10. The method according to any one of 9 to 9. 11. A shape-selective zeolitic material, the molecular sieve of which has a pore size in the range of 0.3 to 0.9 nm, eg a faujasite type zeolite such as zeolites Y and X, eg in stabilized form, Including zeolite beta and zeolite omega, those having a pore size in the range of 0.7 to 0.9 nm or crystalline silica (silicalite), silicoaluminophosphates such as SAPO-4 and SAPO-11, ALPO-11 Aluminum phosphates such as TAPO-11 and TASO-45
Titanium aluminophosphates and titanium aluminosilicates, boron silicates and ferrierite, erionite, theta and ZSM-5, ZSM-11, Z
SM-12, ZSM-35, ZSM-23 and ZSM-
0, including crystalline (metal) silicates, such as ZSM type zeolites such as 38, where the metal may consist of aluminum, gallium, iron, scandium, rhodium and / or chromium and mixtures thereof. .3 ~
11. The method of any one of claims 1-10, which comprises having a pore size in the range of 0.7 nm. 12. The method of claim 11, wherein the zeolite is substantially in its acidic hydrogen form. 13. The method according to claim 1, wherein the catalyst is used as a main catalyst component and / or as an additive catalyst component intended for the selective conversion of hydrocarbon components produced in situ by the main catalyst component. The method according to any one of the items. 14. The method according to claim 1, which is a fluid catalytic cracking method.
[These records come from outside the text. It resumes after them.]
import Mathlib

/-!
# Symmetrised Jensen step for frustrated Fröhlich–Spencer expansions (solo paper §13.9, Theorem R5)

In the Fröhlich–Spencer lower bound on the two-point function of the `D ≥ 3` Villain model
[FS82, (2.78)–(2.80)] the observable enters each renormalised charge ensemble as a product of
ratios `(1 + z cos(φ_ρ - θ_ρ)) / (1 + z cos φ_ρ)` with deterministic phases `θ_ρ` and random
`φ_ρ`; Jensen's inequality in the (positive, normalised) ensemble measure gives
`log R(θ) ≥ -Σ γ(z_ρ) θ_ρ² + Σ sin θ_ρ ⟨w(φ_ρ)⟩`, and FS82 discard the odd term because their
measure is even in `φ`.  At non-integer boson filling (an imaginary background gauge field) the
measure is NOT even.  The replacement recorded here: the complex-conjugate observable has phases
`-θ_ρ`, the SAME even part and the OPPOSITE odd part, so averaging the two Jensen bounds and using
`cosh ≥ 1` removes the odd term with no estimate on it whatsoever.

* `exp_integral_log_le_integral` — Jensen for `exp`: `exp (∫ log f dμ) ≤ ∫ f dμ`;
* `exp_le_half_integral_add_integral` — the symmetrisation: if `∫ log f₊ ≥ S + T` and
  `∫ log f₋ ≥ S - T` then `(∫ f₊ + ∫ f₋)/2 ≥ exp S`;
* `log_villain_ratio_lower_bound` — the pointwise inequality behind FS82 (2.79) with explicit
  constants: for `0 ≤ z ≤ 1/7` and all real `φ, θ`,
  `log((1 + z cos(φ-θ))/(1 + z cos φ)) ≥ -(z/(2(1-z)) + 2z²/(1-z)²) θ² + sin θ · (z sin φ/(1 + z cos φ))`,
  whose last term is odd in `θ`.
-/

namespace Summit.AtomisticToContinuum.BoseEinsteinCondensation.Theorems

open MeasureTheory

section SymmetrisedJensen

variable {Ω : Type*} [MeasurableSpace Ω] {μ : Measure Ω} [IsProbabilityMeasure μ]

/-- **Jensen for the exponential.** For a pointwise positive integrable `f` with integrable
`log f` on a probability space, `exp (∫ log f) ≤ ∫ f`. -/
theorem exp_integral_log_le_integral {f : Ω → ℝ} (hf0 : ∀ ω, 0 < f ω)
    (hf : Integrable f μ) (hlf : Integrable (fun ω => Real.log (f ω)) μ) :
    Real.exp (∫ ω, Real.log (f ω) ∂μ) ≤ ∫ ω, f ω ∂μ := by
  have hcomp : (Real.exp ∘ fun ω => Real.log (f ω)) = f := by
    funext ω
    simp [Function.comp, Real.exp_log (hf0 ω)]
  have h := ConvexOn.map_integral_le (μ := μ) (f := fun ω => Real.log (f ω)) convexOn_exp
    Real.continuous_exp.continuousOn isClosed_univ (ae_of_all μ fun _ => Set.mem_univ _) hlf
    (by rw [hcomp]; exact hf)
  refine h.trans_eq (integral_congr_ae (ae_of_all μ fun ω => ?_))
  simp [Real.exp_log (hf0 ω)]

/-- **Symmetrised Jensen.** If the Jensen exponents of two positive observables are bounded below
by `S + T` and `S - T` respectively (same even part `S`, opposite odd parts `±T`), then the average
of their expectations is at least `exp S` — the odd part `T` needs no estimate (`cosh T ≥ 1`). -/
theorem exp_le_half_integral_add_integral {f g : Ω → ℝ} (hf0 : ∀ ω, 0 < f ω) (hg0 : ∀ ω, 0 < g ω)
    (hf : Integrable f μ) (hg : Integrable g μ)
    (hlf : Integrable (fun ω => Real.log (f ω)) μ) (hlg : Integrable (fun ω => Real.log (g ω)) μ)
    {S T : ℝ} (hSp : S + T ≤ ∫ ω, Real.log (f ω) ∂μ) (hSm : S - T ≤ ∫ ω, Real.log (g ω) ∂μ) :
    Real.exp S ≤ (∫ ω, f ω ∂μ + ∫ ω, g ω ∂μ) / 2 := by
  have h1 : Real.exp (S + T) ≤ ∫ ω, f ω ∂μ :=
    (Real.exp_le_exp.mpr hSp).trans (exp_integral_log_le_integral hf0 hf hlf)
  have h2 : Real.exp (S - T) ≤ ∫ ω, g ω ∂μ :=
    (Real.exp_le_exp.mpr hSm).trans (exp_integral_log_le_integral hg0 hg hlg)
  have hcosh : Real.exp (S + T) + Real.exp (S - T) = 2 * (Real.exp S * Real.cosh T) := by
    rw [Real.cosh_eq, Real.exp_add, sub_eq_add_neg, Real.exp_add]
    ring
  have hc : Real.exp S * 1 ≤ Real.exp S * Real.cosh T :=
    mul_le_mul_of_nonneg_left (Real.one_le_cosh T) (Real.exp_pos S).le
  linarith

end SymmetrisedJensen

section VillainRatio

/-- The Villain-ratio denominator: `1 - z ≤ 1 + z cos φ` for `z ≥ 0`. -/
theorem one_sub_le_one_add_mul_cos {z : ℝ} (hz0 : 0 ≤ z) (φ : ℝ) :
    1 - z ≤ 1 + z * Real.cos φ := by
  nlinarith [Real.neg_one_le_cos φ]

/-- `log (1 + u) ≥ u - 2u²` for `u ≥ -1/2` (from `1 - x⁻¹ ≤ log x`). -/
theorem sub_two_mul_sq_le_log_one_add {u : ℝ} (hu : -1 / 2 ≤ u) :
    u - 2 * u ^ 2 ≤ Real.log (1 + u) := by
  have hpos : 0 < 1 + u := by linarith
  have hne : 1 + u ≠ 0 := hpos.ne'
  have h1 : 1 - (1 + u)⁻¹ ≤ Real.log (1 + u) := Real.one_sub_inv_le_log_of_pos hpos
  have h2 : u - 2 * u ^ 2 ≤ 1 - (1 + u)⁻¹ := by
    rw [show (1 : ℝ) - (1 + u)⁻¹ = u / (1 + u) by field_simp; ring]
    rw [le_div_iff₀ hpos]
    nlinarith [mul_nonneg (sq_nonneg u) (by linarith : (0 : ℝ) ≤ 1 + 2 * u)]
  exact h2.trans h1

/-- Cauchy–Schwarz + `1 - cos θ ≤ θ²/2`: the numerator of `E + O` is at most `|θ|`. -/
theorem sq_cos_mul_add_sin_mul_le (φ θ : ℝ) :
    (Real.cos φ * (Real.cos θ - 1) + Real.sin φ * Real.sin θ) ^ 2 ≤ θ ^ 2 := by
  have hcs : (Real.cos φ * (Real.cos θ - 1) + Real.sin φ * Real.sin θ) ^ 2
      + (Real.cos φ * Real.sin θ - Real.sin φ * (Real.cos θ - 1)) ^ 2
      = (Real.sin φ ^ 2 + Real.cos φ ^ 2) * ((Real.cos θ - 1) ^ 2 + Real.sin θ ^ 2) := by
    ring
  have h1 : Real.sin φ ^ 2 + Real.cos φ ^ 2 = 1 := Real.sin_sq_add_cos_sq φ
  have h2 : (Real.cos θ - 1) ^ 2 + Real.sin θ ^ 2 = 2 - 2 * Real.cos θ := by
    nlinarith [Real.sin_sq_add_cos_sq θ]
  have h3 : 1 - θ ^ 2 / 2 ≤ Real.cos θ := Real.one_sub_sq_div_two_le_cos
  nlinarith [sq_nonneg (Real.cos φ * Real.sin θ - Real.sin φ * (Real.cos θ - 1))]

/-- The even numerator: `cos φ (cos θ - 1) ≥ cos θ - 1 ≥ -θ²/2`. -/
theorem neg_sq_div_two_le_cos_mul (φ θ : ℝ) :
    -(θ ^ 2 / 2) ≤ Real.cos φ * (Real.cos θ - 1) := by
  have h3 : 1 - θ ^ 2 / 2 ≤ Real.cos θ := Real.one_sub_sq_div_two_le_cos
  nlinarith [mul_nonneg (sub_nonneg.2 (Real.cos_le_one φ)) (sub_nonneg.2 (Real.cos_le_one θ))]

/-- Crude size of the numerator: `≥ -3`. -/
theorem neg_three_le_cos_mul_add_sin_mul (φ θ : ℝ) :
    -3 ≤ Real.cos φ * (Real.cos θ - 1) + Real.sin φ * Real.sin θ := by
  nlinarith [mul_nonneg (sub_nonneg.2 (Real.cos_le_one φ)) (sub_nonneg.2 (Real.cos_le_one θ)),
    Real.neg_one_le_cos θ, sq_nonneg (Real.sin φ + Real.sin θ), Real.sin_sq_add_cos_sq φ,
    Real.sin_sq_add_cos_sq θ, sq_nonneg (Real.cos φ), sq_nonneg (Real.cos θ)]

/-- **The pointwise inequality behind FS82 (2.79), with explicit constants.** For
`0 ≤ z ≤ 1/7` and all real `φ, θ`:
`log((1 + z cos(φ - θ))/(1 + z cos φ)) ≥ -(z/(2(1-z)) + 2 z²/(1-z)²) θ² + sin θ · (z sin φ/(1 + z cos φ))`.
The last term is odd in `θ`; its expectation in a non-even ensemble is what the symmetrisation
`exp_le_half_integral_add_integral` disposes of. -/
theorem log_villain_ratio_lower_bound {z : ℝ} (hz0 : 0 ≤ z) (hz : z ≤ 1 / 7) (φ θ : ℝ) :
    -(z / (2 * (1 - z)) + 2 * z ^ 2 / (1 - z) ^ 2) * θ ^ 2
        + Real.sin θ * (z * Real.sin φ / (1 + z * Real.cos φ))
      ≤ Real.log ((1 + z * Real.cos (φ - θ)) / (1 + z * Real.cos φ)) := by
  -- notation: D = denominator, Nm = numerator of E + O, u = E + O
  obtain ⟨D, hD⟩ : ∃ D, D = 1 + z * Real.cos φ := ⟨_, rfl⟩
  obtain ⟨Nm, hNm⟩ : ∃ Nm, Nm = Real.cos φ * (Real.cos θ - 1) + Real.sin φ * Real.sin θ := ⟨_, rfl⟩
  have h1z : 0 < 1 - z := by linarith
  have hD1 : 1 - z ≤ D := hD ▸ one_sub_le_one_add_mul_cos hz0 φ
  have hDpos : 0 < D := lt_of_lt_of_le h1z hD1
  have hDne : D ≠ 0 := hDpos.ne'
  rw [← hD]
  -- the ratio is 1 + u with u = z Nm / D
  have hnum : 1 + z * Real.cos (φ - θ) = D + z * Nm := by
    rw [hD, hNm, Real.cos_sub]
    ring
  have hratio : (1 + z * Real.cos (φ - θ)) / D = 1 + z * Nm / D := by
    rw [hnum, add_div, div_self hDne]
  rw [hratio]
  -- u ≥ -1/2
  have hNm3 : -3 ≤ Nm := hNm ▸ neg_three_le_cos_mul_add_sin_mul φ θ
  have hu : -1 / 2 ≤ z * Nm / D := by
    rw [le_div_iff₀ hDpos]
    nlinarith [mul_le_mul_of_nonneg_left hNm3 hz0]
  have hlog := sub_two_mul_sq_le_log_one_add hu
  -- even part: z cos φ (cos θ - 1) / D ≥ -(z θ²/2)/(1 - z)
  have hE1 : z * (-(θ ^ 2 / 2)) ≤ z * (Real.cos φ * (Real.cos θ - 1)) :=
    mul_le_mul_of_nonneg_left (neg_sq_div_two_le_cos_mul φ θ) hz0
  have hE2 : z * (-(θ ^ 2 / 2)) / D ≤ z * (Real.cos φ * (Real.cos θ - 1)) / D :=
    div_le_div_of_nonneg_right hE1 hDpos.le
  have hE3 : z * (θ ^ 2 / 2) / D ≤ z * (θ ^ 2 / 2) / (1 - z) :=
    div_le_div_of_nonneg_left (by positivity) h1z hD1
  -- odd/even decomposition of u
  have hsplit : z * Nm / D
      = z * (Real.cos φ * (Real.cos θ - 1)) / D + Real.sin θ * (z * Real.sin φ / D) := by
    rw [hNm]
    ring
  -- u² ≤ z² θ² / (1 - z)²
  have hN2 : Nm ^ 2 ≤ θ ^ 2 := hNm ▸ sq_cos_mul_add_sin_mul_le φ θ
  have hu2a : (z * Nm / D) ^ 2 = z ^ 2 * Nm ^ 2 / D ^ 2 := by ring
  have hu2b : z ^ 2 * Nm ^ 2 / D ^ 2 ≤ z ^ 2 * θ ^ 2 / D ^ 2 :=
    div_le_div_of_nonneg_right (mul_le_mul_of_nonneg_left hN2 (sq_nonneg z)) (by positivity)
  have hu2c : z ^ 2 * θ ^ 2 / D ^ 2 ≤ z ^ 2 * θ ^ 2 / (1 - z) ^ 2 :=
    div_le_div_of_nonneg_left (by positivity) (by positivity) (by nlinarith [hD1, h1z])
  -- bookkeeping of the constant
  have hconst : -(z / (2 * (1 - z)) + 2 * z ^ 2 / (1 - z) ^ 2) * θ ^ 2
      = -(z * (θ ^ 2 / 2) / (1 - z)) - 2 * (z ^ 2 * θ ^ 2 / (1 - z) ^ 2) := by
    field_simp
    ring
  have hneg : z * (-(θ ^ 2 / 2)) / D = -(z * (θ ^ 2 / 2) / D) := by ring
  rw [hconst]
  calc -(z * (θ ^ 2 / 2) / (1 - z)) - 2 * (z ^ 2 * θ ^ 2 / (1 - z) ^ 2)
        + Real.sin θ * (z * Real.sin φ / D)
      ≤ (z * (Real.cos φ * (Real.cos θ - 1)) / D + Real.sin θ * (z * Real.sin φ / D))
          - 2 * (z * Nm / D) ^ 2 := by
        rw [hu2a]
        linarith [hE2, hE3, hu2b, hu2c, hneg]
    _ = z * Nm / D - 2 * (z * Nm / D) ^ 2 := by rw [← hsplit]
    _ ≤ Real.log (1 + z * Nm / D) := hlog

end VillainRatio

end Summit.AtomisticToContinuum.BoseEinsteinCondensation.Theorems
13. The method according to any one of 13. 15. A catalyst composition comprising a core of acidic microporous molecular sieve crystals having a shell of a substantially non-acidic mesoporous or macroporous oxide material or oxyanion material around. 16. A hydrocarbonaceous product or fractions thereof when obtained by the process of the invention.